Introduction
Somatic chromosomal abnormalities are frequently found in infertile men, particularly in those with low sperm count [1–5]. Studies in infertile men have demonstrated that 2–14% carry constitutional chromosomal abnormalities [1] Research in this area has become more relevant in the past few years with the advent of assisted reproductive therapies (ART), especially intracytoplasmatic sperm injection (ICSI). ICSI has been extremely successful for the treatment of male infertility, but transmission of cytogenetic defects to offspring is a major concern and demonstrated to be reality [1], therefore it is recommended to investigate this. The incidence of chromosomal aberrations in infertile men depends on the definition of “infertility”, and is estimated to be approximately 5% in oligozoospermic men and 14% in azoospermic men [6]. Abnormalities mostly consist of numerical sex chromosome abnormalities (e.g. 47,XXY), balanced reciprocal translocations (reciprocal exchange between two chromosomes), inversions, Y-chromosome micro-deletions and balanced Robertsonian translocations (fusion of two acrocentric chromosomes, e.g. 13, 14, 15, 21, 22). Carriers of a balanced Robertsonian translocation show impaired gametogenesis to a variable degree and elevated levels of nullisomic or disomic sperm (3–40%, mean 15%) [1–5]. The fertilization with an aneuploid sperm results in monosomy or trisomy in the fetus [7, 8]. Furthermore fetal aneuploidies are a major cause of pregnancy loss and fetal malformations [9].

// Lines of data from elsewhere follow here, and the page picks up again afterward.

/-! ## The three step relations of `lszTerm` (valid at every lattice point) -/

/-- Step in `n`: `(m+1−i)(m+1−k)·F(m+1,i,k) = 64(2m−2i+1)(2m−2k+1)·F(m,i,k)`.
[cite: LaiSprangZudilin2026, Lemma 5.2 (proof, p. 8: creative telescoping)] -/
theorem lszTerm_step_n (m i k : ℕ) :
    ((m : ℚ) + 1 - i) * ((m : ℚ) + 1 - k) * lszTerm (m + 1) i k
      = 64 * (2 * (m : ℚ) - 2 * i + 1) * (2 * (m : ℚ) - 2 * k + 1) * lszTerm m i k := by
  unfold lszTerm
  by_cases hik : i ≤ k
  · by_cases hkm : k ≤ m
    · rw [if_pos (show i ≤ k ∧ k ≤ m + 1 from ⟨hik, by omega⟩), if_pos (show i ≤ k ∧ k ≤ m from ⟨hik, hkm⟩)]
      obtain ⟨b, rfl⟩ := Nat.exists_eq_add_of_le hik
      obtain ⟨a, rfl⟩ := Nat.exists_eq_add_of_le hkm
      have e1 : i + b + a + 1 - (i + b) = a + 1 := by omega
      have e2 : i + b + a + 1 - i = b + a + 1 := by omega
      have e3 : i + b - i = b := by omega
      have e4 : i + b + a - (i + b) = a := by omega
      have e5 : i + b + a - i = b + a := by omega
      rw [e1, e2, e3, e4, e5]
      have h1 := cb_succ a
      have h2 := cb_succ (b + a)
      push_cast at h2 ⊢
      have h12 : ((b : ℚ) + a + 1) * cb (b + a + 1) * (((a : ℚ) + 1) * cb (a + 1))
          = (2 * (2 * ((b : ℚ) + a) + 1) * cb (b + a)) * (2 * (2 * (a : ℚ) + 1) * cb a) := by
        rw [h1, h2]
      linear_combination (16 * 16 ^ a * cb i ^ 2 * cb b * cb (i + b) ^ 2) * h12
    · rw [if_neg (show ¬(i ≤ k ∧ k ≤ m) from fun hc => hkm hc.2)]
      by_cases hk1 : k = m + 1
      · subst hk1
        rw [if_pos (show i ≤ m + 1 ∧ m + 1 ≤ m + 1 from ⟨hik, le_rfl⟩)]
        push_cast
        ring
      · rw [if_neg (show ¬(i ≤ k ∧ k ≤ m + 1) from fun hc => hk1 (by omega))]
        ring
  · rw [if_neg (show ¬(i ≤ k ∧ k ≤ m + 1) from fun hc => hik hc.1),
      if_neg (show ¬(i ≤ k ∧ k ≤ m) from fun hc => hik hc.1)]
    ring

/-- Step in `i`: `F(m,i+1,k)·(i+1)²(2m−2i−1)(2k−2i−1) = F(m,i,k)·(2i+1)²(m−i)(k−i)`.
[cite: LaiSprangZudilin2026, Lemma 5.2 (proof, p. 8: creative telescoping)] -/
theorem lszTerm_step_i (m i k : ℕ) :
    lszTerm m (i + 1) k * (((i : ℚ) + 1) ^ 2 * (2 * (m : ℚ) - 2 * i - 1) * (2 * (k : ℚ) - 2 * i - 1))
      = lszTerm m i k * ((2 * (i : ℚ) + 1) ^ 2 * ((m : ℚ) - i) * ((k : ℚ) - i)) := by
  unfold lszTerm
  by_cases h1 : i + 1 ≤ k
  · by_cases hkm : k ≤ m
    · rw [if_pos (show i + 1 ≤ k ∧ k ≤ m from ⟨h1, hkm⟩), if_pos (show i ≤ k ∧ k ≤ m from ⟨by omega, hkm⟩)]
      obtain ⟨b, rfl⟩ := Nat.exists_eq_add_of_le h1
      obtain ⟨a, rfl⟩ := Nat.exists_eq_add_of_le hkm
      have e1 : i + 1 + b + a - (i + 1 + b) = a := by omega
      have e2 : i + 1 + b + a - (i + 1) = b + a := by omega
      have e3 : i + 1 + b - (i + 1) = b := by omega
      have e4 : i + 1 + b + a - i = b + a + 1 := by omega
      have e5 : i + 1 + b - i = b + 1 := by omega
      rw [e1, e2, e3, e4, e5]
      have hI := cb_succ i
      have hB := cb_succ b
      have hBA := cb_succ (b + a)
      push_cast at hBA ⊢
      have hprod : ((i : ℚ) + 1) * cb (i + 1) * (((i : ℚ) + 1) * cb (i + 1)) * cb (b + a) * cb b
            * ((2 * ((b : ℚ) + a) + 1) * (2 * (b : ℚ) + 1))
          = cb i ^ 2 * (((b : ℚ) + a + 1) * cb (b + a + 1)) * (((b : ℚ) + 1) * cb (b + 1))
            * (2 * (i : ℚ) + 1) ^ 2 := by
        rw [hI, hBA, hB]
        ring
      linear_combination (16 ^ a * cb (i + 1 + b) ^ 2 * cb a) * hprod
    · rw [if_neg (show ¬(i + 1 ≤ k ∧ k ≤ m) from fun hc => hkm hc.2),
        if_neg (show ¬(i ≤ k ∧ k ≤ m) from fun hc => hkm hc.2)]
      ring
  · rw [if_neg (show ¬(i + 1 ≤ k ∧ k ≤ m) from fun hc => h1 hc.1)]
    by_cases hik : i ≤ k
    · have hk : k = i := by omega
      subst hk
      ring
    · rw [if_neg (show ¬(i ≤ k ∧ k ≤ m) from fun hc => hik hc.1)]
      ring

/-- Step in `k`: `F(m,i,k+1)·4(k−i+1)(k+1)²(2m−2k−1) = F(m,i,k)·(2k−2i+1)(2k+1)²(m−k)`.
[cite: LaiSprangZudilin2026, Lemma 5.2 (proof, p. 8: creative telescoping)] -/
theorem lszTerm_step_k (m i k : ℕ) :
    lszTerm m i (k + 1) * (4 * ((k : ℚ) - i + 1) * ((k : ℚ) + 1) ^ 2 * (2 * (m : ℚ) - 2 * k - 1))
      = lszTerm m i k * ((2 * (k : ℚ) - 2 * i + 1) * (2 * (k : ℚ) + 1) ^ 2 * ((m : ℚ) - k)) := by
  unfold lszTerm
  by_cases hik : i ≤ k
  · by_cases hkm : k + 1 ≤ m
    · rw [if_pos (show i ≤ k + 1 ∧ k + 1 ≤ m from ⟨by omega, hkm⟩),
        if_pos (show i ≤ k ∧ k ≤ m from ⟨hik, by omega⟩)]
      obtain ⟨b, rfl⟩ := Nat.exists_eq_add_of_le hik
      obtain ⟨a, rfl⟩ := Nat.exists_eq_add_of_le hkm
      have e1 : i + b + 1 + a - (i + b + 1) = a := by omega
      have e2 : i + b + 1 + a - i = b + 1 + a := by omega
      have e3 : i + b + 1 - i = b + 1 := by omega
      have e4 : i + b + 1 + a - (i + b) = a + 1 := by omega
      have e5 : i + b - i = b := by omega
      rw [e1, e2, e3, e4, e5]
      have hB := cb_succ b
      have hIB := cb_succ (i + b)
      have hA := cb_succ a
      push_cast at hIB ⊢
      have hprod : ((b : ℚ) + 1) * cb (b + 1) * (((i : ℚ) + b + 1) * cb (i + b + 1)) ^ 2 * cb a
            * (4 * (2 * (a : ℚ) + 1))
          = 16 * cb b * cb (i + b) ^ 2 * (((a : ℚ) + 1) * cb (a + 1))
            * ((2 * (b : ℚ) + 1) * (2 * ((i : ℚ) + b) + 1) ^ 2) := by
        rw [hB, hIB, hA]
        ring
      linear_combination (16 ^ a * cb i ^ 2 * cb (b + 1 + a)) * hprod
    · rw [if_neg (show ¬(i ≤ k + 1 ∧ k + 1 ≤ m) from fun hc => hkm hc.2)]
      by_cases hk : k ≤ m
      · have hm : m = k := by omega
        subst hm
        rw [if_pos (show i ≤ m ∧ m ≤ m from ⟨hik, le_rfl⟩)]
        ring
      · rw [if_neg (show ¬(i ≤ k ∧ k ≤ m) from fun hc => hk hc.2)]
        ring
  · rw [if_neg (show ¬(i ≤ k ∧ k ≤ m) from fun hc => hik hc.1)]
    by_cases hi1 : i ≤ k + 1
    · have hi : i = k + 1 := by omega
      subst hi
      push_cast
      ring
    · rw [if_neg (show ¬(i ≤ k + 1 ∧ k + 1 ≤ m) from fun hc => hi1 hc.1)]
      ring

/-! ## The normalised term `H` and its relations -/

/-- The odd product `(2n−2j+1)(2n−2j+3)(2n−2j+5)` (never zero on `ℕ²`).
[cite: LaiSprangZudilin2026, Lemma 5.2 (proof, p. 8: creative telescoping)] -/
def oddProd (n j : ℕ) : ℚ := (2 * (n : ℚ) - 2 * j + 1) * (2 * (n : ℚ) - 2 * j + 3) * (2 * (n : ℚ) - 2 * j + 5)

/-- `2n − 2j + c ≠ 0` for odd `c`. [cite: LaiSprangZudilin2026, Lemma 5.2 (proof, p. 8: creative telescoping)] -/
theorem lin_odd_ne_zero (n j : ℕ) (c : ℤ) (hc : Odd c) : (2 * (n : ℚ) - 2 * j + c) ≠ 0 := by
  intro h
  have h' : (((2 * (n : ℤ) - 2 * j + c : ℤ)) : ℚ) = 0 := by
    push_cast
    exact h
  have h'' : (2 * (n : ℤ) - 2 * j + c) = 0 := by exact_mod_cast h'
  obtain ⟨t, ht⟩ := hc
  omega

/-- `oddProd n j ≠ 0`. [cite: LaiSprangZudilin2026, Lemma 5.2 (proof, p. 8: creative telescoping)] -/
theorem oddProd_ne_zero (n j : ℕ) : oddProd n j ≠ 0 := by
  have h1 := lin_odd_ne_zero n j 1 ⟨0, by norm_num⟩
  have h3 := lin_odd_ne_zero n j 3 ⟨1, by norm_num⟩
  have h5 := lin_odd_ne_zero n j 5 ⟨2, by norm_num⟩
  push_cast at h1 h3 h5
  unfold oddProd
  exact mul_ne_zero (mul_ne_zero h1 h3) h5

/-- `H(n,i,k) = F(n+3,i,k)/(64³·oddProd(n,i)·oddProd(n,k))`.
[cite: LaiSprangZudilin2026, Lemma 5.2 (proof, p. 8: creative telescoping)] -/
def hbar (n i k : ℕ) : ℚ := lszTerm (n + 3) i k / (64 ^ 3 * oddProd n i * oddProd n k)

/-- The polynomial `P₀ = (n+1−i)(n+2−i)(n+3−i)(n+1−k)(n+2−k)(n+3−k)` with `F(n) = H·P₀`.
[cite: LaiSprangZudilin2026, Lemma 5.2 (proof, p. 8: creative telescoping)] -/
def POL0 (n i k : ℚ) : ℚ := (n + 1 - i) * (n + 2 - i) * (n + 3 - i) * ((n + 1 - k) * (n + 2 - k) * (n + 3 - k))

Here we report on a sperm aneuploidy screening of all chromosomes (1–22,X,Y) in an infertile patient showing low-frequency mosaicism of a balanced Robertsonian translocation involving both chromosomes 21.
Case report
Patient
The 36 years old man presented in our infertility clinic with sterility lasting for 2 years. His medical history showed no evidence of relevant diseases, medication or nicotin abuse and BMI (body mass index) was unremarkable. Hormone parameters of testosterone, follicule stimulating hormone (FSH), luteinising hormone (LH), prolactine and thyroid parameters were in the normal range. Serological testing (hepatitis B/C, HIV, mumps) showed inconspicuous results.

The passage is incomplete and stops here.